# Question about raising gas water heater 18" above floor.



## Dan Barsher (Dec 20, 2006)

I am installing a natural gas water heater in the basement of an 1913 house. There is not enough headroom to let me raise the tank 18" above the floor to protect the pilot from flammable vapors. (Code in my area does not require the tank to be raised but I would prefer to anyway.) 

I have room to raise it 10" and I was thinking about making a custom 8" deep pan so that the lip of the pan is @ 18". See attached sketch. Do y'all think it would achieve the same protection from flammable vapors as if it was raised 18" in the typical way?


----------



## JamesNLA (Jun 2, 2006)

you may actually blow code by doing that. What is the unobstructed distance locally required to have access to the pilot light assembly? Wouldn't having 8" more or less cover the access panel? Sounds kinda rigged to me. The purpose of a pan is to catch and drain water, not sheild against flamable vapors. Build the stand, put your 2" pan underneath and plumb a drain, call it a day! Or put in a tankless, they are much better


----------



## QWIKWHIP (Nov 28, 2006)

I have to agree 100% with JamesNLA. :thumbsup:


----------



## rjordan392 (Feb 9, 2005)

What makes you think flammable vapors are restricted from rising more then 18 inches? Forget about it and remove the source of the possible vapors. Besides, when the heater cycles on, it will pull in any flammable vapors that are below your pan and then BANG! If you are concerned about leaking gas fittings, then hire a tradesman.


----------



## Double-A (Jul 3, 2006)

Don, you don't mention what size heater this is, or for what size family it will serve. 

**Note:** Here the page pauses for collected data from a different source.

import Summits.HodgeConjecture.HodgeConjecture.Theorems.K2LiuUnipotentChart                  -- ★ p06: the chart `X ↦ n(X)`
import Summits.HodgeConjecture.HodgeConjecture.Theorems.K2LiuSiegelDoubledRationalPoints      -- ★ p09: `gramRL_facts`, `map_cstar`, …
import Literature.NumberTheory.Automorphic.AdeleRingTopology                                  -- ★ `𝔸_L = L + C`
import Literature.NumberTheory.Automorphic.AdicCompletionCompact                              -- ★ `𝒪_v` compact
import Literature.NumberTheory.Automorphic.UnitaryGroupOfFormAdelicTopology                   -- ★ `continuous_conjAdele`
import HarnessLib

/-!
# `N_Δ(L⁺)\N_Δ(𝔸)` is compact: the binder (C0) of O41.3 ∕ O41.4 ∕ E5′c (organ E5′c, first half)

Track B ∕ hLiu418 = stmt-HodgeConjecture-24832, line `K2_Liu_CurveThetaSigs`, socket #41, organ O41.3 (seat `hodgecm-mathlib-K2Liu-p06` (g0),
LEAD F0P6-plan deal 2026-09-03T23:05:23Z; (C0) taken 23:35Z under interim rule R3).  FILE 2 of (C0).

**`exists_isCompact_cover_unipDelta`** — for a non-degenerate doubled datum there is a COMPACT `K ⊆ N_Δ(𝔸)` meeting every `N_Δ(L⁺)`-orbit:
`∀ u ∈ N_Δ(𝔸), ∃ γ ∈ N_Δ(L⁺), γ · u ∈ K`, i.e. `N_Δ(L⁺)\N_Δ(𝔸)` is compact («as `U'(k)\U'(𝔸)` is compact», [MoeglinWaldspurger1995, II.1.6]).
This is the hypothesis `hcover` of ★ `K2LiuUnipotentCoveringWeight.exists_isCoveringWeight_unipDeltaRat_of_cover` (p855540), of
★ `K2LiuSiegelEisensteinMajorantLocallyBounded.exists_weight_lintegral_majorant_ne_top` (p855574) and of
★ `K2LiuIntertwiningConvergesOfParabolic.integrable_weylDelta_mul_of_parabolic_of_cover` (p855629).

Proof.  In the chart `X ↦ n(X)` of ★ `K2LiuUnipotentChart` (`N_Δ(𝔸) = {n(X) : T_𝔸 X + X^* T_𝔸 = 0}`, continuous, additive, rational on
rational `X`): the additive map `P(Y) := Y − T_𝔸⁻¹ Y^* T_𝔸` is continuous, takes values in the skew matrices, satisfies `P(Z) = 2Z` on skew `Z`,
and carries rational matrices to rational matrices (`T_𝔸 = T_L ⊗ 1` is rational, `σ`-fixed, symmetric, invertible — ★ `gramRL_facts`).
By ★ `AdeleRing.exists_isCompact_forall_exists_sub_mem` (`𝔸_L = L + C`, `C` compact) every `X' = ½X` is entrywise `Y' + E` with `Y'` rational
and `E` in the compact box `C^{n×n}`; then `n(−P(Y')) ∈ N_Δ(L⁺)` and `n(−P(Y')) · n(X) = n(X − P(Y')) = n(P(E))` lies in the compact
`K := n(P(C^{n×n}))`.

Theorems only; axioms ⊆ {propext, Classical.choice, Quot.sound}.

## References
* C. Moeglin, J.-L. Waldspurger, *Spectral decomposition and Eisenstein series* (1995), I.2.1, II.1.6 [MoeglinWaldspurger1995].
* J. W. S. Cassels, A. Fröhlich (eds.), *Algebraic Number Theory* (1967), Ch. II §14 (`k\𝔸_k` compact) [CasselsFrohlichANT1967].

HONEST LABEL: HC_CM is proved only modulo the 7 printed citations (2 remaining named inputs: hLiu418 = stmt-HodgeConjecture-24832,
h413 = stmt-HodgeConjecture-24833) until rung 0 closes; this helper moves no counter.
-/

set_option autoImplicit false
set_option linter.dupNamespace false

noncomputable section

open scoped Matrix
open NumberField IsDedekindDomain

namespace Summit.HodgeConjecture.HodgeConjecture.Cruxes.HLiu418.K2LiuUnipotentCocompact

open Literature.NumberTheory.Automorphic Literature.NumberTheory.Automorphic.UnitaryGroup Literature.NumberTheory.GaloisRepresentations
open Literature.NumberTheory.Automorphic.DoubledUnitary.RankOneReduction
open Literature.NumberTheory.GelbartRogawski1991 Literature.NumberTheory.GelbartRogawski1991.GRConstruction
open Literature.NumberTheory.K2Lit.SiegelDoubled
open Summit.HodgeConjecture.HodgeConjecture.Cruxes.HLiu418.K2LiuSiegelDoubledLeviMatrix
open Summit.HodgeConjecture.HodgeConjecture.Cruxes.HLiu418.K2LiuSiegelDoubledRationalPoints
open Summit.HodgeConjecture.HodgeConjecture.Cruxes.HLiu418.K2LiuUnipotentChart

variable (L : Type) [Field L] [NumberField L] [IsCMField L]
variable {N M n : ℕ} (e : Fin N × Fin M ≃ Fin n)
  (dV : Fin N → L) (hdV : ∀ i, IsCMField.complexConj L (dV i) = dV i)
  (dW : Fin M → L) (hdW : ∀ i, IsCMField.complexConj L (dW i) = dW i)

/-! ## §1 The skew projection `P(Y) = Y − T⁻¹ Y^* T` -/

section Projection

variable {R : Type*} [CommRing R] (σ : R →+* R) {ι : Type*} [Fintype ι] [DecidableEq ι] {T : Matrix ι ι R}

/-- **`P(Y) := Y − T⁻¹ σ(Y)ᵀ T` is `T`-skew** when `T` is invertible, `σ`-fixed and symmetric and `σ` is an involution:
`T P(Y) + σ(P(Y))ᵀ T = (T Y − σ(Y)ᵀ T) + (σ(Y)ᵀ T − T Y) = 0`. [folklore] -/
theorem skew_sub_conj (hT : IsUnit T.det) (hTσ : T.map σ = T) (hTt : Tᵀ = T) (hσ : ∀ x, σ (σ x) = x) (Y : Matrix ι ι R) :
    T * (Y - T⁻¹ * (Y.map σ)ᵀ * T) + ((Y - T⁻¹ * (Y.map σ)ᵀ * T).map σ)ᵀ * T = 0 := by
  have hTinvσ : T⁻¹.map σ = T⁻¹ := map_nonsing_inv_eq hT hTσ
  have hTinvt : (T⁻¹)ᵀ = T⁻¹ := by rw [Matrix.transpose_nonsing_inv, hTt]
  have hYσσ : ((Y.map σ)ᵀ).map σ = Yᵀ := by rw [← Matrix.transpose_map, map_map_of_involutive hσ]
  have h1 : ((Y - T⁻¹ * (Y.map σ)ᵀ * T).map σ)ᵀ = (Y.map σ)ᵀ - T * Y * T⁻¹ := by
    rw [Matrix.map_sub _ (map_sub σ), Matrix.map_mul, Matrix.map_mul, hTinvσ, hTσ, hYσσ, Matrix.transpose_sub, Matrix.transpose_mul,
      Matrix.transpose_mul, Matrix.transpose_transpose, hTinvt, hTt, ← Matrix.mul_assoc]
  rw [h1, Matrix.mul_sub, Matrix.sub_mul, ← Matrix.mul_assoc, ← Matrix.mul_assoc, Matrix.mul_nonsing_inv T hT, Matrix.one_mul,
    Matrix.mul_assoc (T * Y), Matrix.nonsing_inv_mul T hT, Matrix.mul_one]
  abel

/-- `P(Z) = Z + Z` for a `T`-skew `Z` (`σ(Z)ᵀ T = −T Z`). [folklore] -/
theorem sub_conj_of_skew (hT : IsUnit T.det) {Z : Matrix ι ι R} (hZ : T * Z + (Z.map σ)ᵀ * T = 0) :
    Z - T⁻¹ * (Z.map σ)ᵀ * T = Z + Z := by
  have h : (Z.map σ)ᵀ * T = -(T * Z) := eq_neg_of_add_eq_zero_right hZ
  rw [Matrix.mul_assoc, h, Matrix.mul_neg, ← Matrix.mul_assoc, Matrix.nonsing_inv_mul T hT, Matrix.one_mul, sub_neg_eq_add]

omit [DecidableEq ι] in
/-- `P` is additive: `P(Y − Y') = P(Y) − P(Y')`. [folklore] -/
theorem sub_conj_sub [DecidableEq ι] (Y Y' : Matrix ι ι R) :
    (Y - Y') - T⁻¹ * ((Y - Y').map σ)ᵀ * T = (Y - T⁻¹ * (Y.map σ)ᵀ * T) - (Y' - T⁻¹ * (Y'.map σ)ᵀ * T) := by
  rw [Matrix.map_sub _ (map_sub σ), Matrix.transpose_sub, Matrix.mul_sub, Matrix.sub_mul]
  abel

end Projection

/-! ## §2 `N_Δ(L⁺)\N_Δ(𝔸)` is compact -/

/-- `σ = c ⊗ 1` fixes `⅟2 ∈ 𝔸_L`. [folklore] -/
theorem conjAdele_invOf_two :
    conjAdele (Fp L) L (IsCMField.complexConj L) (⅟ (2 : AdeleRing (𝓞 L) L)) = ⅟ (2 : AdeleRing (𝓞 L) L) := by
  have h2 : (2 : AdeleRing (𝓞 L) L) * conjAdele (Fp L) L (IsCMField.complexConj L) (⅟ (2 : AdeleRing (𝓞 L) L)) = 1 := by
    have := congrArg (conjAdele (Fp L) L (IsCMField.complexConj L)) (mul_invOf_self (2 : AdeleRing (𝓞 L) L))
    rwa [map_mul, map_ofNat, map_one] at this
  rw [← invOf_eq_right_inv h2]

/-- **`N_Δ(L⁺)\N_Δ(𝔸)` IS COMPACT (cover form).**  For a non-degenerate doubled datum (`dV i, dW j ≠ 0`) there is a compact `K ⊆ N_Δ(𝔸)` such that
every `u ∈ N_Δ(𝔸)` has an `N_Δ(L⁺)`-translate `γ · u ∈ K` — the binder (C0) of the intertwining-operator convergence and of the constant-term
volume. [cite: MoeglinWaldspurger1995, II.1.6 (proof of Prop. (i))] [cite: CasselsFrohlichANT1967, Ch. II §14] -/
theorem exists_isCompact_cover_unipDelta (hdV0 : ∀ i, dV i ≠ 0) (hdW0 : ∀ i, dW i ≠ 0) :
    ∃ K : Set (unipDelta L e dV hdV dW hdW), IsCompact K ∧
      ∀ u : unipDelta L e dV hdV dW hdW, ∃ γ : unipDeltaRat L e dV hdV dW hdW, γ • u ∈ K := by
  classical
  set σ := conjAdele (Fp L) L (IsCMField.complexConj L) with hσdef
  set f : L →+* AdeleRing (𝓞 L) L := algebraMap L (AdeleRing (𝓞 L) L) with hfdef
  set TL : Matrix (Fin n) (Fin n) L := (gramR L e dV hdV dW hdW).map (algebraMap (Fp L) L) with hTLdef
  set T : Matrix (Fin n) (Fin n) (AdeleRing (𝓞 L) L) :=
    (gramR L e dV hdV dW hdW).map ((algebraMap L (AdeleRing (𝓞 L) L)).comp (algebraMap (Fp L) L)) with hTdef
  obtain ⟨hTLu, hTLc, hTLt, hTLmap⟩ := gramRL_facts L e dV hdV dW hdW hdV0 hdW0
  have hTu : IsUnit T.det := isUnit_det_gramRA L e dV hdV dW hdW hdV0 hdW0
  have hTσ : T.map σ = T := gramRA_map_conjAdele L e dV hdV dW hdW
  have hTt : Tᵀ = T := gramRA_transpose L e dV hdV dW hdW
  have hσσ : ∀ x, σ (σ x) = x := conjAdele_conjAdele' L
  have hfc : ∀ x : L, f (((IsCMField.complexConj L : L ≃ₐ[Fp L] L) : L →+* L) x) = σ (f x) := fun x => algebraMap_conj (Fp L) L _ x
  -- the chart
  obtain ⟨φ, hφc, hφadd, hφmem, hφsurj, hφrat⟩ := exists_unipChart L e dV hdV dW hdW
  -- the projection `P` onto skew matrices, its rational model `P₀`
  let P : Matrix (Fin n) (Fin n) (AdeleRing (𝓞 L) L) → Matrix (Fin n) (Fin n) (AdeleRing (𝓞 L) L) := fun Y => Y - T⁻¹ * (Y.map σ)ᵀ * T
  let P₀ : Matrix (Fin n) (Fin n) L → Matrix (Fin n) (Fin n) L :=
    fun Y => Y - TL⁻¹ * (Y.map ((IsCMField.complexConj L : L ≃ₐ[Fp L] L) : L →+* L))ᵀ * TL
  have hPskew : ∀ Y, T * P Y + ((P Y).map σ)ᵀ * T = 0 := fun Y => skew_sub_conj σ hTu hTσ hTt hσσ Y
  have hPc : Continuous P :=
    continuous_id.sub ((continuous_const.matrix_mul ((continuous_id.matrix_map (continuous_conjAdele (Fp L) L _)).matrix_transpose)).matrix_mul
      continuous_const)
  have hPrat : ∀ Y₀ : Matrix (Fin n) (Fin n) L, P (Y₀.map f) = (P₀ Y₀).map f := by
    intro Y₀
    show Y₀.map f - T⁻¹ * ((Y₀.map f).map σ)ᵀ * T = (Y₀ - TL⁻¹ * (Y₀.map _)ᵀ * TL).map f
    rw [Matrix.map_sub _ (map_sub f), Matrix.map_mul, Matrix.map_mul, map_nonsing_inv_of_isUnit f hTLu, hTLmap, map_cstar f hfc]
  -- the skew matrices and the chart into `N_Δ(𝔸)`
  haveI : T2Space (AdeleRing (𝓞 L) L) := by
    haveI : T2Space (FiniteAdeleRing (𝓞 L) L) := inferInstanceAs <| T2Space
      (RestrictedProduct (fun v : HeightOneSpectrum (𝓞 L) => v.adicCompletion L)
        (fun v => (v.adicCompletionIntegers L : Set (v.adicCompletion L))) Filter.cofinite)
    haveI : T2Space (InfiniteAdeleRing L) := inferInstanceAs <| T2Space ((w : InfinitePlace L) → w.Completion)
    exact inferInstanceAs <| T2Space (InfiniteAdeleRing L × FiniteAdeleRing (𝓞 L) L)
  let S : Set (Matrix (Fin n) (Fin n) (AdeleRing (𝓞 L) L)) := {X | T * X + (X.map σ)ᵀ * T = 0}
  have hSc : IsClosed S := isClosed_eq ((continuous_const.matrix_mul continuous_id).add
    (((continuous_id.matrix_map (continuous_conjAdele (Fp L) L _)).matrix_transpose).matrix_mul continuous_const)) continuous_const
  let ψ : S → unipDelta L e dV hdV dW hdW := fun X => ⟨⟨φ X, (hφmem X X.2).choose⟩, (hφmem X X.2).choose_spec.1⟩
  have hψc : Continuous ψ := ((hφc.comp continuous_subtype_val).subtype_mk _).subtype_mk _
  -- the compact box and the compact set
  haveI : ∀ v : HeightOneSpectrum (𝓞 L), CompactSpace (v.adicCompletionIntegers L) := fun v => compactSpace_adicCompletionIntegers' L v
  obtain ⟨C, hC, hCcov⟩ := AdeleRing.exists_isCompact_forall_exists_sub_mem (K := L)
  let Box : Set (Matrix (Fin n) (Fin n) (AdeleRing (𝓞 L) L)) := Set.univ.pi fun _ => Set.univ.pi fun _ => C
  have hBox : IsCompact Box := isCompact_univ_pi fun _ => isCompact_univ_pi fun _ => hC
  have hPBox : IsCompact (P '' Box) := hBox.image hPc
  have hPBoxS : P '' Box ⊆ S := by rintro _ ⟨Y, -, rfl⟩; exact hPskew Y
  have hpre : IsCompact ((Subtype.val : S → Matrix (Fin n) (Fin n) (AdeleRing (𝓞 L) L)) ⁻¹' (P '' Box)) :=
    (Topology.IsClosedEmbedding.subtypeVal hSc).isCompact_preimage hPBox
  refine ⟨ψ '' ((Subtype.val : S → Matrix (Fin n) (Fin n) (AdeleRing (𝓞 L) L)) ⁻¹' (P '' Box)), hpre.image hψc, fun u => ?_⟩
  -- the cover: `u = n(X)`, `X' = ½ X = Y' + E`, `γ = n(−P Y')`
  set X : Matrix (Fin n) (Fin n) (AdeleRing (𝓞 L) L) := (blk L e dV hdV dW hdW (u : HA L e dV hdV dW hdW)).toBlocks₁₂ with hXdef
  have hXs : T * X + (X.map σ)ᵀ * T = 0 := skew_of_mem_unipDelta L e dV hdV dW hdW u.2
  set X' : Matrix (Fin n) (Fin n) (AdeleRing (𝓞 L) L) := (⅟ (2 : AdeleRing (𝓞 L) L)) • X with hX'def
  have hX's : T * X' + (X'.map σ)ᵀ * T = 0 := by
    rw [hX'def, Matrix.mul_smul, Matrix.map_smul _ _ (fun a => by rw [smul_eq_mul, smul_eq_mul, map_mul, conjAdele_invOf_two]),
      Matrix.transpose_smul, Matrix.smul_mul, ← smul_add, hXs, smul_zero]
  have hPX' : P X' = X := by
    show X' - T⁻¹ * (X'.map σ)ᵀ * T = X
    rw [sub_conj_of_skew σ hTu hX's, hX'def, ← add_smul, invOf_two_add_invOf_two, one_smul]
  choose k hk using fun i j => hCcov (X' i j)
  let Y₀ : Matrix (Fin n) (Fin n) L := Matrix.of fun i j => k i j
  set E : Matrix (Fin n) (Fin n) (AdeleRing (𝓞 L) L) := X' - Y₀.map f with hEdef
  have hE : E ∈ Box := by
    refine Set.mem_univ_pi.2 fun i => Set.mem_univ_pi.2 fun j => ?_
    show X' i j - f (k i j) ∈ C
    exact hk i j
  have hPE : P E = X - P (Y₀.map f) := by
    show (X' - Y₀.map f) - T⁻¹ * ((X' - Y₀.map f).map σ)ᵀ * T = X - (Y₀.map f - T⁻¹ * ((Y₀.map f).map σ)ᵀ * T)
    rw [sub_conj_sub σ, ← hPX']
  -- the rational element `γ = n(−P Y')`
  have hneg_skew : T * (-P (Y₀.map f)) + ((-P (Y₀.map f)).map σ)ᵀ * T = 0 := by
    rw [Matrix.mul_neg, Matrix.map_neg _ (map_neg σ), Matrix.transpose_neg, Matrix.neg_mul, ← neg_add, hPskew, neg_zero]
  obtain ⟨hγHA, hγN, -⟩ := hφmem _ hneg_skew
  have hγrat : (⟨φ (-P (Y₀.map f)), hγHA⟩ : HA L e dV hdV dW hdW) ∈ ratH L e dV hdV dW hdW := by
    refine (mem_range_toAdelic_iff (Fp L) L (IsCMField.complexConj L) (hermD L e dV hdV dW hdW) _).2 ?_
    have h : -P (Y₀.map f) = (-(P₀ Y₀)).map f := by rw [hPrat, Matrix.map_neg _ (map_neg f)]
    rw [show ((⟨φ (-P (Y₀.map f)), hγHA⟩ : HA L e dV hdV dW hdW) : GL (Fin (n + n)) (AdeleRing (𝓞 L) L)) = φ (-P (Y₀.map f)) from rfl, h]
    exact hφrat _
  let γ : unipDeltaRat L e dV hdV dW hdW := ⟨⟨⟨φ (-P (Y₀.map f)), hγHA⟩, hγN⟩, (mem_unipDeltaRat_iff L e dV hdV dW hdW _).2 hγrat⟩
  refine ⟨γ, ⟨⟨P E, hPskew E⟩, ⟨E, hE, rfl⟩, ?_⟩⟩
  -- `n(P E) = γ · u`
  refine Subtype.ext (Subtype.ext (Units.ext ?_))
  show ((φ (P E) : GL (Fin (n + n)) (AdeleRing (𝓞 L) L)) : Matrix (Fin (n + n)) (Fin (n + n)) (AdeleRing (𝓞 L) L)) =
    (((((γ : unipDelta L e dV hdV dW hdW) * u : unipDelta L e dV hdV dW hdW) : HA L e dV hdV dW hdW) :
      GL (Fin (n + n)) (AdeleRing (𝓞 L) L)) : Matrix (Fin (n + n)) (Fin (n + n)) (AdeleRing (𝓞 L) L))
  rw [hPE, Subgroup.coe_mul, Subgroup.coe_mul, Units.val_mul, ← hφsurj (u : HA L e dV hdV dW hdW) u.2, ← hXdef, ← Units.val_mul, ← hφadd,
    neg_add_eq_sub]

end Summit.HodgeConjecture.HodgeConjecture.Cruxes.HLiu418.K2LiuUnipotentCocompact

end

We have had to use 18" tall pans when there is no room to raise the heater. This satisfies our local inspectors provided the pan has a sealed door installed in it. 

We use a butyl caulking compound to seal the door. This allows access to the burner and controls if needed. I don't like this method and its a last resort as far as I'm concerned.

I would do all I could do, including replacing the heater with another type in order to avoid the pan.

You can relocate the heater, enclose it in a closet with make up and combustion air piped in from attic or outside; you can go to a tankless heater as suggested; you can go to a small boiler type heater; you can go electric... The list goes on and on.

Get a professional out to look over the property and the job and see what can be done to satisfy you and and to safeguard the people that will have to live with this heater. That's all that code is - a minimum safety standard.


----------